International Journal of Intelligent Information Technologies

Quantified Score

Hi-index	0.00

Visualization

Abstract

To tackle the issue of information overload, we present an Information Gain-based KeyPhrase Extraction System, called KPSpotter. KPSpotter is a flexible web-enabled keyphrase extraction system, capable of processing various formats of input data, including web data, and generating the extraction model as well as the list of keyphrases in XML. In KPSpotter, the following two features were selected for training and extracting keyphrases: 1) TF*IDF and 2) Distance from First Occurrence. Input training and testing collections were processed in three stages: 1) Data Cleaning, 2) Data Tokenizing, and 3) Data Discretizing. To measure the system performance, the keyphrases extracted by KPSpotter are compared with the ones that the authors assigned. Our experiments show that the performance of KPSpotter was evaluated to be equivalent to KEA, a well-known keyphrase extraction system. KPSpotter, however, is differentiated from other extraction systems in the followings: First, KPSpotter employs a new keyphrase extraction technique that combines the Information Gain data mining measure and several Natural Language Processing techniques such as stemming and case-folding.
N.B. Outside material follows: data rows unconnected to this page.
import Literature.AlgebraicGeometry.Resolution.HenselizationHenselian
import Literature.AlgebraicGeometry.Resolution.ValuationConjugation
import Literature.AlgebraicGeometry.Resolution.SmoothUniformization
import Mathlib.FieldTheory.IsAlgClosed.AlgebraicClosure
import HarnessLib

/-!
# The universal property of the henselization (Kuhlmann 2010, Lemma 2.2) — proofs

Topic: `Literature/AlgebraicGeometry/Resolution` (valued function fields). PROVED companion of
`Henselization.lean`: its named fact `Kuhlmann2010HenselizationUniversal` (F.-V. Kuhlmann,
*Elimination of ramification I*, Trans. AMS 362 (2010) = arXiv:1003.5678, Lemma 2.2:

> The henselization `K^h` of a valued field `(K,v)` … has the following universal property:
> if `(L,v')` is an arbitrary henselian extension field of `(K,v)`, then there is a unique
> valuation preserving embedding of `(K^h,v)` in `(L,v')` over `K`.)

is DISCHARGED (`Kuhlmann2010HenselizationUniversal_holds`), in the ambient rendering of
`Henselization.lean` (an algebraically closed valued field `(Ω, V)`, a subfield `E ≤ Ω`,
`E^sep = separableClosure E Ω`, `E^h = henselization V E` the fixed field of the decomposition
group `D` of `V ∩ E^sep`). The source proves nothing here ("For the next results, and general
background in valuation theory, we refer the reader to [En], [R], [W], [Z–S]"); the proof below
is the classical one (e.g. Engler–Prestel, *Valued Fields*, Thm. 5.2.2), resting on the
conjugation theorem `exists_smul_eq_of_isGalois` (`ValuationConjugation.lean`; Bourbaki, AC VI
§8 no. 6, Prop. 7, Cor. 1) and on `Gal(E^sep | E^h) = D` with its consequence
`mem_iff_mem_of_mem_separableClosure` (`HenselizationHenselian.lean`). The sibling named facts
`Kuhlmann2010ExtensionsConjugate` and `Kuhlmann2010HenselizationIsHenselian` are discharged in
`HenselizationProofs.lean` and `HenselizationHenselian.lean`.

## Content (everything PROVED)

* `eq_sepClosureValuationSubring_of_forall_mem_henselization` — **`V ∩ E^sep` is the only
  valuation ring of `E^sep` inducing `V ∩ E^h` on `E^h`** (extend to `Ω` by Chevalley,
  `exists_valuationSubring_comap_eq` of `SmoothUniformization.lean`, and use
  `mem_iff_mem_of_mem_separableClosure`).
* `exists_algHom_henselization` — EXISTENCE in Lemma 2.2: for `(L, O_L)` henselian over
  `(E, V ∩ E)`, extend `O_L` to `O_M` on `M = L̄` (Chevalley), embed `E^sep → M` over `E`
  (`IsAlgClosed.lift`) and correct the embedding by the conjugation theorem over `E` so that
  `O_M` pulls back to `V ∩ E^sep`; every `L`-automorphism `τ` of `M` preserves `O_M`
  (`L` henselian, `M | L` algebraic), so restricts (`AlgHom.restrictNormal'`) to an element of
  `D`, whence the image of `E^h` is fixed by `Aut(M | L)`; being separable over `L`, it lies in
  `L` (`InfiniteGalois.mem_bot_iff_fixed` in the separable closure of `L` in `M`).
* `algHom_henselization_ext` — UNIQUENESS in Lemma 2.2 (for any valued extension `(L, O_L)`,
  henselian or not): two valuation-compatible `E`-embeddings `ι₁, ι₂ : E^h → L` extend to
  `ρ₁, ρ₂ : E^sep → L̄` over `E^h`, pulling `O_{L̄}` back to valuation rings of `E^sep` over
  `V ∩ E^h`, hence both to `V ∩ E^sep` (first item); then `τ = ρ₂⁻¹ρ₁ ∈ Gal(E^sep | E)`
  stabilises `V ∩ E^sep`, i.e. `τ ∈ D`, so `τ` fixes `E^h` and `ι₁ = ι₂`.
* `Kuhlmann2010HenselizationUniversal_holds` — Lemma 2.2, the universal property (`∃!`).

## Sources

* F.-V. Kuhlmann, Trans. Amer. Math. Soc. 362 (2010) 5697–5727 = arXiv:1003.5678, §1.1 and
  Lemma 2.2 (p. 5 of the arXiv version).
* N. Bourbaki, *Algèbre commutative* Ch. VI §8 no. 6, Prop. 7, Cor. 1 (conjugation theorem).
-/

noncomputable section

open scoped Pointwise

namespace Literature.AlgebraicGeometry.Resolution

universe u

section Ambient

variable {Ω : Type u} [Field Ω] [IsAlgClosed Ω] (V : ValuationSubring Ω) (E : Subfield Ω)

/-! ### `V ∩ E^sep` is the unique extension of `V ∩ E^h` to `E^sep` -/

/-- **The valuation of the henselization extends uniquely to the separable closure**: a
valuation ring `W` of `E^sep` which agrees with `V` on `E^h` is `V ∩ E^sep` — the form, for
valuation rings of `E^sep` itself (as pulled back along embeddings `E^sep → L̄`), of
`mem_iff_mem_of_mem_separableClosure` (`HenselizationHenselian.lean`: the same for valuation
rings of `Ω`, by the conjugation theorem over `E^h` and `Gal(E^sep | E^h) = D`), to which it is
reduced by extending `W` to `Ω` (Chevalley). (The henselian property of `(E^h, V ∩ E^h)` on
`E^sep`, Kuhlmann 2010, §1.1.) [cite: Kuhlmann2010, Section 1.1] -/
theorem eq_sepClosureValuationSubring_of_forall_mem_henselization
    (W : ValuationSubring (separableClosure E Ω))
    (hW : ∀ z : separableClosure E Ω, (z : Ω) ∈ henselization V E → (z ∈ W ↔ (z : Ω) ∈ V)) :
    W = sepClosureValuationSubring V E := by
  -- extend `W` to a valuation ring `P` of `Ω` (Chevalley) and compare `P` with `V` on `E^sep`
  obtain ⟨P, hP⟩ := exists_valuationSubring_comap_eq (Ω := Ω) W
  have hPV : ∀ x ∈ henselization V E, x ∈ P ↔ x ∈ V := fun x hx => by
    have h := hW ⟨x, henselization_le_separableClosure V E hx⟩ hx
    rw [← hP, ValuationSubring.mem_comap] at h
    exact h
  ext z
  have h1 : (z : Ω) ∈ P ↔ (z : Ω) ∈ V := mem_iff_mem_of_mem_separableClosure V E P hPV z.2
  have h2 : z ∈ W ↔ (z : Ω) ∈ P := (SetLike.ext_iff.mp hP z).symm
  rw [mem_sepClosureValuationSubring_iff]
  exact h2.trans h1
import Literature.NumberTheory.Sieve.LinearEquationsInPrimesNormalFormExtension
import Literature.NumberTheory.Sieve.LinearEquationsInPrimesCrudeBounds
import Literature.NumberTheory.Sieve.ConvexBodyLatticePoints
import Mathlib.Analysis.SpecialFunctions.Pow.Real
import HarnessLib

/-!
# Linear equations in primes: the linear-algebra reductions of §4, assembled (Green–Tao 2010)

Trunk T-SIEVE (`Literature/NumberTheory/Sieve`). B. Green, T. Tao, *Linear equations in primes*,
Ann. of Math. 171 (2010), §4 ("Linear algebra reductions") reduces the Main Theorem to
Thm. 4.5 (primes in affine lattices in `s`-normal form) in two moves:

* *Elimination of the archimedean factor* (reduction to Thm. 4.1): intersect `K` with
  `Ψ⁻¹((ℝ⁺)ᵗ)` (then `β_∞ = vol K`), use the lattice point count (1.3)/(A.1)
  `#(K ∩ ℤ^d) = vol(K) + O(N^{d-1})` and the boundedness of `∏_p β_p`, and discard the region
  `0 ≤ ψᵢ ≤ N^{9/10}` "estimating `Λ` crudely by `log N`";
* *Normal form reduction* ("Proof of the Main Theorem assuming Theorem 4.5"): pass to the
  normal form extension `Ψ'(n, m) = Ψ(n + ∑ mₗ fₗ)` of Lemma 4.4 on `ℤ^{d'}`, for which
  `β'_p = β_p`, with the body `K' = {(n, m) ∈ ℝ^d × [-N,N]^{d'-d} : n + ∑ mₗ fₗ ∈ K} ⊆
  [-N',N']^{d'}`, `N' = O(N)`, apply Thm. 4.5, change variables `r := n + ∑ mₗ fₗ` and divide by
  `(2N+1)^{d'-d}`.

All the ingredients were proved in the sibling files (`…NormalFormExtension`: Lemma 4.4, `β'_q =
β_q`, the change of variables; `…CrudeBounds`: the slab `0 < ψᵢ ≤ H`; `…SingularSeries`:
`0 ≤ ∏_p β_p ≤ B(t, L)`; `ConvexBodyLatticePoints`: (A.1)). This file assembles them into the
**discharge** `Literature.NumberTheory.Sieve.GreenTao2010_main_of_mainNormalForm_holds` of the named fact
`Literature.NumberTheory.Sieve.GreenTao2010_main_of_mainNormalForm` (`LinearEquationsInPrimesNormalForm.lean`): the
level-`s` normal-form statements (conclusion of Thm. 4.5) for all `s ≥ 1` imply the generalised
Hardy–Littlewood asymptotic for every system of finite complexity. Consequently
(`Literature.NumberTheory.Sieve.GreenTao2010_transference_of_wTricked`) the transference
`GreenTao2010_transference` now rests on the two remaining printed reductions (§5: Thm. 4.5 from
Thm. 5.1; §7: Thm. 5.2 from Thm. 7.2) only.

## The proof (as printed, with explicit constants)

Given `d, t, L` and `ε`, put `k = t²`, `C = 1 + 2kL`, `s = max(1, t - 2)` (Lemma 1.6: finite
complexity means complexity `≤ t - 2`; "the case `s = 0` follows from the `s = 1` case", an
`(t-2)`-normal form being an `s`-normal form). For `Ψ` of finite complexity with `‖Ψ‖_N ≤ L` and
convex `K ⊆ [-N,N]^d` let `N' = CN`, `H = ⌈N'^{8/10}⌉`, `K_H = K ∩ {ψᵢ > H ∀ i}`,
`K₀ = K ∩ {ψᵢ > 0 ∀ i}`, `S = ∏_p β_p ∈ [0, B]`. Then
`Σ_K - β_∞ S = (Σ_K - Σ_{K_H}) + (Σ_{K_H} - #K_H S) + (#K_H - #K₀) S + (#K₀ - vol K₀) S` and
* `0 ≤ Σ_K - Σ_{K_H} ≤ t H (2N+1)^{d-1} log^t(2LN)` and `0 ≤ #K₀ - #K_H ≤ t H (2N+1)^{d-1}`
  (`…CrudeBounds`);
* `|#K₀ - vol K₀| ≤ C_d N^{d-1}` (App. A), `β_∞ = vol K₀`;
* Thm. 4.5 at level `s`, dimension `d + k`, scale `N'`, size `L' = t(d+k)(L + 2dL²) + L`,
  tolerance `ε / (4 C^{d+k})`, applied to `Ψ'` and `K' = extBody f N K_H` (on which
  `ψ'ᵢ > H ≥ N'^{8/10}`), gives after the change of variables
  `(2N+1)^k |Σ_{K_H} - #K_H S| ≤ (ε/4C^{d+k}) (CN)^{d+k} ≤ (ε/4) N^d (2N+1)^k`;
* the three crude terms are `O(N^{d - 1/5} log^t N) ≤ (ε/4) N^d` for `N` large
  (`Literature.NumberTheory.Sieve.slab_error_eventually`).

## References

* B. Green, T. Tao, *Linear equations in primes*, Ann. of Math. (2) 171 (2010), 1753–1850
  (arXiv:math/0606088): §4 — "Elimination of the archimedean factor", Thm. 4.1, Def. 4.2,
  Def. 4.3, Lemma 4.4, Thm. 4.5, "Proof of the Main Theorem assuming Theorem 4.5"; Lemma 1.6;
  (1.3) and App. A.
-/

noncomputable section

open Filter Finset MeasureTheory
open scoped Topology

namespace Literature.NumberTheory.Sieve

variable {d t k : ℕ}

/-! ### The singular product and the size of an extension -/

/-- `∏_{p ≤ x} β'_p = ∏_{p ≤ x} β_p` for the extension `Ψ'(n, m) = Ψ(n + ∑ mₗ fₗ)`
(`localFactor_extendAlong`). [cite: GreenTao2010, §4 (Proof of the Main Theorem assuming
Theorem 4.5: "the local factors `β'_p` … are precisely the same as the local factors `β_p`")] -/
theorem singularProductPartial_extendAlong (Ψ : Fin t → AffLinForm d) (f : Fin k → Fin d → ℤ)
    (x : ℕ) :
    singularProductPartial (fun i => (Ψ i).extendAlong f) x = singularProductPartial Ψ x := by
  unfold singularProductPartial
  refine Finset.prod_congr rfl fun p hp => ?_
  haveI : NeZero p := ⟨(Nat.prime_of_mem_primesLE hp).ne_zero⟩
  exact localFactor_extendAlong Ψ f p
Second, KPSpotter is able to process various types of input data such as XML, HTML, and unstructured text data and generate XML output. Third, the user can provide input data and execute KPSpotter through the Internet. Fourth, for efficiency and performance reason, KPSpotter stores candidate keyphrases and its related information such as frequency and stemmed form into an embedded database management system.